A pedagoga revela que o aprendizado relacionado a uma simples palavra, de pai para filho, pode ajudar a virar este jogo e dar ainda mais poder aos pais: NÃO. “É preciso ter em mente que [a relação pai-filho] não deve ser um relacionamento quantitativo e sim com qualidade com o filhos. A base de uma boa educação está na formação de pessoas críticas, autônomas e com responsabilidade social”, explica ela. “A boa comunicação, afeto e paciência são grandes aliados para se obter um resultado satisfatório durante essa tarefa. Limites coerentes e claros, respeitados por todos, são o primeiro e fundamental passo para a internalização desses valores”.

Larissa é firme ao dizer que, se os pais oferecem tudo o que a criança quer, na hora em que ela quer, isso só vai desestimulá-la. “Ela nunca terá a oportunidade de vivenciar a expectativa da conquista e vai sempre estar frustrada e desmotivada, dado que não precisa se esforçar para ganhar o que quer. (...) Por tudo isso, mesmo sabendo que uma negação poderá acarretar reclamações, queixas, ameaças ou processos, seja firme em sua decisão e posicione-se de modo coerente e honesto”.

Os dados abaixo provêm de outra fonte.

import Literature.MathematicalPhysics.QuantumFieldTheory.Balaban1983to89.T4Cov2156Rate

/-!
# Route «BalabanUVNodes», cluster K4 «SpineRates» — node N15 = NE2, UNIT-LATTICE LAYER WITH THE BACKGROUND LIVE, file U-B (dag-n15-a g16, LOCATED-1):
# THE DRESSING OF THE (1.66) MATRIX — `P = −Sym[(a·1 + Δ_k)·Z·(a·1 + Δ_k)]`, the linearisation at `U ≡ 1` of Bałaban's `(QG(U)Q*)⁻¹ − a` through the printed
# `(QGQ*)⁻¹ = a·I + Δ_k` ([B5] (1.101)–(1.103) p.34) — its symmetry, entry letters and η-difference letters from those of the middle factor `Z`, GENERIC

Cell `pub-ymgap`, seat `pub-ymgap-dag-n15-a` (-a KNIT-BY-NAME seat of node N15; HUMAN RULING D-0062; chair R424 venue), generation 16, file U-B of the LOCATED-1
programme (INBOX l.22312 ∕ l.22757).  `bears_on: R4∕N15 · K3⁷ SpineGivenEndpointR13SepCoPH (stmt-QuantumFields-20544)`.  Filed `--kind proof --supports stmt-QuantumFields-20544
--as helper` — COUNT-NEUTRAL.  Two data `def`s (`symPart`, `dressP`), the rest theorems; 0 `sorry`.  Imports BY NAME pub-balaban's `T4Cov2156Rate` (through it: THE matrix
`deltaPol M n` of the (1.66) form, `kernelDecay166`, `kernelRate166`, King's generic `triple_decay_bound`, `bondSum_le`, `bondDist_nonneg∕_triangle`); nothing in the tree
is modified.

WHY.  File U-A proved positivity, uniform decay and King's (4.38)-shaped η-rate of the perturbed covariance `C(C*(Δ_k + P)C)⁻¹C*` for ANY symmetric, exponentially decaying,
small `P` with an η-difference letter.  The model's `P` (files U-C∕U-D) is the FIRST-ORDER dressing of the (1.66) form by the background: Bałaban's unit-lattice action in a
background is `Δ_k(U) = (Q_kG_k(U)Q_k*)⁻¹ − a` ([B5] (1.65)–(1.66) p.29 with (1.101)–(1.103) p.34: `(Q_kG_kQ_k*)⁻¹ = a·I + Δ_k` at `U ≡ 1`, tree `B5QGQ199Rate` per fibre —
cited as MOTIVATION; the position-space identity is NOT used here), so to first order in `G_k(U) − G_k`:
`Δ_k(U) − Δ_k ≈ −(a·1 + Δ_k)·Q_k(G_k(U) − G_k)Q_k*·(a·1 + Δ_k)`; the model symmetrises (a quadratic form).  THIS FILE is the matrix algebra of that dressing, blind to
where the middle factor `Z = Q_k(G_k(U) − G_k)Q_k*` comes from:
* §1 `bondDist_comm`, `bondDist_self`; the symmetric part `symPart X = ½(X + Xᵀ)`: `symPart_isSymm`, `symPart_sub`, `symPart_zero`, `abs_symPart_le` (a symmetric entry
  majorant passes to the symmetric part);
* §2 def `dressP a Δ Z := −symPart ((a·1 + Δ)·Z·(a·1 + Δ))`: `dressP_isSymm`, `dressP_zero`, `abs_smul_one_add_le` (`|(a·1 + Δ)(b,b′)| ≤ (|a| + c₀)e^{−δρ}`), ★ `abs_dressP_le`
  (`|Z| ≤ ζe^{−κρ}`, `|Δ| ≤ c₀e^{−κρ}` ⟹ `|dressP| ≤ (|a|+c₀)²·ζ·V²·e^{−(κ∕2)ρ}`, `triple_decay_bound`), `dressP_sub` (the three-term Leibniz identity, `A′ − A = Δ′ − Δ`),
  ★ `abs_dressP_sub_le` (from `|Δ′ − Δ| ≤ θe^{−κρ}`, `|Z′ − Z| ≤ τe^{−κρ}` and the majorants: `≤ (|a|+c₀+θ)²·(2θζ + τ)·V²·e^{−(κ∕2)ρ}`);
* §3 ★★ `dressP_deltaPol_letters`: the (1.66) INSTANCE with UNIFORM constants — for `d ≥ 1` and a middle-factor rate `δ_Z > 0` there are `K, δ′ > 0` (after `d, δ_Z`) such that for
  every torus, all levels `n₁ ≥ 1`, `n₂ = Rn₁`, every `a` and all `Z, Z′` with `|Z|, |Z′| ≤ ζe^{−δ_Zρ}`, `|Z′ − Z| ≤ τe^{−δ_Zρ}`:
  `|dressP a Δ^{(n₁)} Z| ≤ K(|a|+1)²ζ·e^{−δ′ρ}`, `|dressP a Δ^{(n₂)} Z′| ≤ K(|a|+1)²ζ·e^{−δ′ρ}` and `|dressP a Δ^{(n₂)} Z′ − dressP a Δ^{(n₁)} Z| ≤ K(|a|+1)²(τ + ζ·n₁⁻¹)·e^{−δ′ρ}`
  (`kernelDecay166`, `kernelRate166`) — exactly the three letters U-A's `cov2156_rate_torus_add` consumes, with `ε = K(|a|+1)²ζ` and `τ′ = K(|a|+1)²(τ + ζn₁⁻¹)`.

HONEST FRAMING.  Finite-dimensional matrix algebra, count-neutral; MODEL-LEVEL in exactly one respect: the dressing is the LINEARISATION (first order in the background,
consistent with the first-order species `V′₁` that produces `G_k(U)` in files U-C∕U-D) and is SYMMETRISED; the printed identity (1.103) motivating it is NOT re-certified in
position space.  GENUINE: THE (1.66) matrix and its pub-balaban letters.  NOT [B9] Thm 3.15 at a general `U` (NOT PRINTED as an η-rate; G-B9-09∕10).  N15 NOT discharged
(typed 28∕28 · discharged 5∕27 of record unchanged); nothing continuum ∕ ℝ⁴ ∕ OS ∕ mass-gap ∕ Clay.  Restate-immune (no Theses import).
-/

set_option autoImplicit false

noncomputable section

open Finset Matrix

namespace Summit.QuantumFields.YangMills.BalabanUVNodes.N15.UnitLayerBg

open Literature.MathematicalPhysics.QuantumFieldTheory.Balaban1983to89
open Literature.MathematicalPhysics.QuantumFieldTheory.King1986 (triple_decay_bound exp_decay_mono)
open Literature.MathematicalPhysics.QuantumFieldTheory.Balaban1983to89.B6Lemma24Torus (pbox)
open Literature.MathematicalPhysics.QuantumFieldTheory.Balaban1983to89.B6BondEliminationTorus (pdist)
open Literature.MathematicalPhysics.QuantumFieldTheory.Balaban1983to89.B6Cov2156Torus (deltaPol one_le_M)
open Literature.MathematicalPhysics.QuantumFieldTheory.Balaban1983to89.B5Kernel166Decay (kernelDecay166)
open Literature.MathematicalPhysics.QuantumFieldTheory.Balaban1983to89.T4Cov2156Rate (kernelRate166 bondDist_nonneg bondDist_triangle bondSum_le)
open Literature.MathematicalPhysics.QuantumFieldTheory.Balaban1983to89.B4Sect5Proof (latticeConst latticeConst_nonneg)
open Literature.MathematicalPhysics.QuantumFieldTheory.Balaban1983to89.B4Sect5Torus (tdist_symm tdist_self)

variable {d : ℕ}

/-! ## §1 The bond distance is a pseudo-metric; the symmetric part -/

section Dist

variable {M : Fin d → ℕ}

/-- `ρ_M(b₋, b′₋) = ρ_M(b′₋, b₋)`. [folklore] -/
theorem bondDist_comm (hM1 : ∀ i, 1 ≤ M i) (p q : B4.Idx (pbox M) d) :
    pdist M hM1 (p.1 : Fin d → ℤ) (q.1 : Fin d → ℤ) = pdist M hM1 (q.1 : Fin d → ℤ) (p.1 : Fin d → ℤ) := by
  unfold pdist
  exact tdist_symm hM1 _ _

/-- `ρ_M(b₋, b₋) = 0`. [folklore] -/
theorem bondDist_self (hM1 : ∀ i, 1 ≤ M i) (p : B4.Idx (pbox M) d) : pdist M hM1 (p.1 : Fin d → ℤ) (p.1 : Fin d → ℤ) = 0 := by
  unfold pdist
  exact tdist_self _ _

end Dist

section Sym

variable {ι : Type} [Fintype ι] [DecidableEq ι]

/-- THE SYMMETRIC PART `½(X + Xᵀ)` of a square matrix (a quadratic form sees only it). [folklore] -/
def symPart (X : Matrix ι ι ℝ) : Matrix ι ι ℝ := (2 : ℝ)⁻¹ • (X + Xᵀ)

Vejam, este escriba pouco humilde que vos escreve é pai. Sou o paixão orgulhoso de um menino de 3 anos e de uma menina de 10 anos. E a responsabilidade é minha. Toda minha. Não da TV, nem da publicidade ou da terrível e avassaladora máquina do marketing e do consumo moderno e zzzzzzzzz.... Pais têm que saber dizer não. Este é um dos grandes males da educação moderna. Pais têm que ser mais próximos, têm que sentar para brincar os filhos, têm que conversar com eles, têm que entender o pequeno universo deles, entender os programas que eles vêm na TV, entender os heróis deles. E têm que saber impor limites.

Proibição nunca é a solução. Nunca. Um pai presente na vida do filho, que não usa a TV como babá, jamais vai precisar se preocupar com a quantidade de comerciais que são exibidos na TV, nas revistas, na internet. Existe uma coisa chamada consumo consciente da mídia. Não preciso que o Estado me diga, ou diga para os meus filhos, o que eles devem consumir ou em que quantidade. A decisão é minha. E quero criar os meus pequenos para que eles tomem as suas próprias decisões.

Eu cresci assim. Vi televisão a todo vapor. Ainda vejo, aliás, assim como leio pra caramba. Tive tanto contato com propaganda que, vejam só, fui parar na faculdade de publicidade, dada a fascinação. E nem por isso me tornei um anormal, um comprador compulsivo, um depressivo que se revoltava com o mundo porque não podia comprá-lo.

Porque eu via televisão, sonhava com aqueles heróis e seus bonequinhos, mas tinha pais ao meu lado que me levavam ao parque, que me deixavam jogar taco na rua e brincar de esconde-esconde com a molecada. Tudo bem dosado. Sem exageros.